Seriously, not funny.  

Whether you realise it or not, transphobic comments do very real damage.


----------



## FridgeMagnet (Mar 18, 2014)

No this is definitely not acceptable on urban. Week ban to make the point.


----------



## ska invita (Mar 18, 2014)

FridgeMagnet would it be okay to delete the offending posts? Id rather they werent here for people who come to the thread in the future


----------



## Corax (Mar 18, 2014)

FridgeMagnet said:


> No this is definitely not acceptable on urban. Week ban to make the point.


Lenient, even if it's a first strike.


----------



## Corax (Mar 18, 2014)

ska invita said:


> would it be okay to delete the offending posts? Id rather they werent here for people who come to the thread in the future


Not for me to decide - but leaving them up, and the subsequent replies & consequences, at least leaves a message for any others who think that kind of vileness is funny iyswim. 

Has to be balanced against the potential distress caused to others who might read them though - and that's not a judgement I'm in a position to make.


----------



## DotCommunist (Mar 18, 2014)

I say delete em, potentially interesting thread is only gonna be ruined by that dickheads juvenile bullshit as the first reply


----------



## Santino (Mar 18, 2014)

I'll delete the post I quoted if the original is deleted.


----------



## Corax (Mar 18, 2014)

ska invita said:


> Interesting video...
> 
> dont have anything to add myself, im just putting it out there



Anyway, on the video itself... 

Firstly, I really liked it. The creator has a great knack for making some pretty fucking serious points with a good dose of wit and levity - but without that detracting from the importance of what they're saying.

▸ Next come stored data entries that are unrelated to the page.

/-- **Directions are balanced combinations of vertices.** An element of the vector span of a
finite configuration `t` is `∑ v ∈ t, c v • v` with `∑ v ∈ t, c v = 0`. [folklore] -/
theorem exists_balanced_of_mem_vectorSpan [DecidableEq W] {t : Finset W} {u : W}
    (hu : u ∈ vectorSpan ℝ (t : Set W)) :
    ∃ c : W → ℝ, ∑ v ∈ t, c v = 0 ∧ ∑ v ∈ t, c v • v = u := by
  rcases t.eq_empty_or_nonempty with rfl | ⟨v₀, hv₀⟩
  · simp only [Finset.coe_empty, vectorSpan_empty, Submodule.mem_bot] at hu
    exact ⟨0, by simp, by simp [hu]⟩
  rw [vectorSpan_eq_span_vsub_set_right ℝ (Finset.mem_coe.2 hv₀)] at hu
  have himg : ((· -ᵥ v₀) '' (t : Set W)) = ↑(t.image fun v => v - v₀) := by
    rw [Finset.coe_image]; rfl
  rw [himg, Submodule.mem_span_finset] at hu
  obtain ⟨a, -, ha⟩ := hu
  rw [Finset.sum_image (fun v _ v' _ h => sub_left_injective h)] at ha
  refine ⟨fun v => a (v - v₀) - if v = v₀ then ∑ v' ∈ t, a (v' - v₀) else 0, ?_, ?_⟩
  · rw [Finset.sum_sub_distrib, Finset.sum_ite_eq' t v₀, if_pos hv₀, sub_self]
  · simp only [sub_smul, Finset.sum_sub_distrib, ite_smul, zero_smul, Finset.sum_ite_eq', if_pos hv₀]
    rw [← ha]
    simp only [smul_sub, Finset.sum_sub_distrib, Finset.sum_smul]

end Balanced

section Estimates

variable {W : Type*} [NormedAddCommGroup W] [NormedSpace ℝ W]
  {V : Type*} [NormedAddCommGroup V] [NormedSpace ℝ V]

/-- **Derivative estimate for the secant map on the direction space** (Munkres 9.3, derivative
form). If `t` is `c`-non-degenerate, `x ∈ convexHull t`, and the vertexwise estimate
`‖(A v - A x) - φ (v - x)‖ ≤ κ ‖v - x‖` holds (for the secant map `A` of `G` and `φ = G'(x)`
this is the Taylor estimate), then `‖(A.linear - φ) u‖ ≤ (#t * κ / c) * ‖u‖` for every `u` in
the direction space `vectorSpan ℝ t` (write `u` as a balanced combination; the diameter cancels
against the non-degeneracy). [folklore] -/
theorem norm_linear_sub_apply_le [DecidableEq W] {t : Finset W} {A : W →ᵃ[ℝ] V} (φ : W →L[ℝ] V)
    {c : ℝ} (hc : 0 < c) (ht : Nondegenerate c t) {x : W} (hx : x ∈ convexHull ℝ (t : Set W))
    {κ : ℝ} (hκ : 0 ≤ κ) (hA : ∀ v ∈ t, ‖(A v - A x) - φ (v - x)‖ ≤ κ * ‖v - x‖)
    {u : W} (hu : u ∈ vectorSpan ℝ (t : Set W)) :
    ‖A.linear u - φ u‖ ≤ (t.card * κ / c) * ‖u‖ := by
  obtain ⟨cw, hc0, rfl⟩ := exists_balanced_of_mem_vectorSpan hu
  -- the balanced combination identity
  have key : A.linear (∑ v ∈ t, cw v • v) - φ (∑ v ∈ t, cw v • v) =
      ∑ v ∈ t, cw v • ((A v - A x) - φ (v - x)) := by
    have hAv : ∀ v, A v = A.linear v + A 0 := fun v => by
      have := A.map_vadd 0 v
      rw [vadd_eq_add, add_zero] at this
      rw [this, vadd_eq_add]
    simp only [map_sum, map_smul, smul_sub, map_sub, Finset.sum_sub_distrib]
    have h1 : ∑ v ∈ t, cw v • A v = ∑ v ∈ t, cw v • A.linear v := by
      rw [show (∑ v ∈ t, cw v • A v) = ∑ v ∈ t, (cw v • A.linear v + cw v • A 0) from
        Finset.sum_congr rfl fun v _ => by rw [hAv v, smul_add], Finset.sum_add_distrib,
        ← Finset.sum_smul, hc0, zero_smul, add_zero]
    rw [h1, show (∑ v ∈ t, cw v • A x) = 0 by rw [← Finset.sum_smul, hc0, zero_smul],
      show (∑ v ∈ t, cw v • φ x) = 0 by rw [← Finset.sum_smul, hc0, zero_smul]]
    abel
  rw [key]
  -- the diameter and the weight bound
  rcases t.eq_empty_or_nonempty with rfl | hne
  · simp
  obtain ⟨q, hq, hqmax⟩ := Finset.exists_max_image (t ×ˢ t) (fun q => ‖q.1 - q.2‖) (hne.product hne)
  set D : ℝ := ‖q.1 - q.2‖ with hD
  have hDmax : ∀ u ∈ t, ∀ u' ∈ t, ‖u - u'‖ ≤ D := fun u hu u' hu' =>
    hqmax (u, u') (Finset.mem_product.2 ⟨hu, hu'⟩)
  have hq1 : q.1 ∈ t := (Finset.mem_product.1 hq).1
  have hq2 : q.2 ∈ t := (Finset.mem_product.1 hq).2
  rcases (norm_nonneg (q.1 - q.2) : 0 ≤ D).lt_or_eq with hDpos | hD0
  · have hwb : ∀ v ∈ t, |cw v| ≤ ‖∑ v ∈ t, cw v • v‖ / (c * D) := fun v hv => by
      rw [le_div_iff₀ (mul_pos hc hDpos)]
      have := ht cw hc0 v hv q.1 hq1 q.2 hq2
      linarith
    calc ‖∑ v ∈ t, cw v • ((A v - A x) - φ (v - x))‖
        ≤ ∑ v ∈ t, ‖cw v • ((A v - A x) - φ (v - x))‖ := norm_sum_le _ _
      _ ≤ ∑ v ∈ t, ‖∑ v ∈ t, cw v • v‖ / (c * D) * (κ * D) := Finset.sum_le_sum fun v hv => by
          rw [norm_smul, Real.norm_eq_abs]
          refine mul_le_mul (hwb v hv) ((hA v hv).trans ?_) (norm_nonneg _)
            (div_nonneg (norm_nonneg _) (mul_pos hc hDpos).le)
          exact mul_le_mul_of_nonneg_left (norm_sub_le_of_mem_convexHull hx hDmax hv) hκ
      _ = t.card * (‖∑ v ∈ t, cw v • v‖ / (c * D) * (κ * D)) := by rw [Finset.sum_const, nsmul_eq_mul]
      _ = t.card * κ / c * ‖∑ v ∈ t, cw v • v‖ := by
          have hD0 : D ≠ 0 := hDpos.ne'
          field_simp
  · -- all vertices coincide: the balanced combination vanishes
    have hall : ∀ u ∈ t, ∀ u' ∈ t, u = u' := fun u hu u' hu' => by
      have := hDmax u hu u' hu'
      rw [hD, ← hD0] at this
      exact sub_eq_zero.1 (norm_le_zero_iff.1 this)
    obtain ⟨v₀, hv₀⟩ := hne
    have h0 : ∑ v ∈ t, cw v • ((A v - A x) - φ (v - x)) = 0 := by
      rw [show (∑ v ∈ t, cw v • ((A v - A x) - φ (v - x))) =
          ∑ v ∈ t, cw v • ((A v₀ - A x) - φ (v₀ - x)) from
        Finset.sum_congr rfl fun v hv => by rw [hall v hv v₀ hv₀], ← Finset.sum_smul, hc0, zero_smul]
    rw [h0, norm_zero]
    positivity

One thing I'm unsure on though, is the appeal for transgender roles to be given to transgender people.

I've played a variety of parts in the past, and in every one I was 'becoming' someone else. That was the whole point. That's exactly what good acting requires - an extreme empathy (literal sense) with the character. Sometimes that involved empathising with characters that were very different to who I am, and were nothing like I'd ever want to be. That's the challenge. It didn't mean I was unsuitable to play the role though. 

So the idea that a character that 'we' put in a certain box according to a single specific characteristic should be played by an actor that shares that particular characteristic doesn't sit well with me from an acting angle. 

In addition, it elevates that single characteristic above all others and makes it the defining feature of both character and actor - which is actually something that the video's creator asks people not to do. To consider the whole person, not reduce them down to a gender identify. 

There's a parallel with race of course, but there the issue is complicated by the history associated with white actors 'blacking up', so I don't think it's quite the same situation.

This isn't something I've discussed before, or even thought much about before, so I may be missing an angle I've not considered - don't shoot me down in flames. Interested to know what other people's perspectives on it are.


----------



## Vintage Paw (Mar 18, 2014)

From the discussions I've read about trans* people playing trans* people in the past, it settles on a couple of points.

1 is that it's a good thing to be able to _tell your own story_. While this is acting, and you're telling someone else's story, we're at a point in trans* history where there is so little visual representation of real honest to goodness trans* people that being able to be involved in the telling of a trans* story is an important step. It leads into the 2nd point, which is that the trend of having trans* characters played by cis actors can be seen as a sort of _erasing_ of trans* people from media - their stories can be told but not by them, iyswim. It's not to say that there is anything inherently wrong with a cis person playing a trans person, nor with a straight person playing a gay person, etc... but that for it to be completely free of connotation and subtext is to assume we already have a level playing field, which we do not. Hopefully down the line it won't be an issue, and actors can play parts free of any representational problems. But we're not there yet, and there's a whole lot of _context_ involved when people who are already marginalised in society as a whole and media more specifically are most frequently represented - when indeed they _are_ represented at all - by those who already make up the most represented group of people out there.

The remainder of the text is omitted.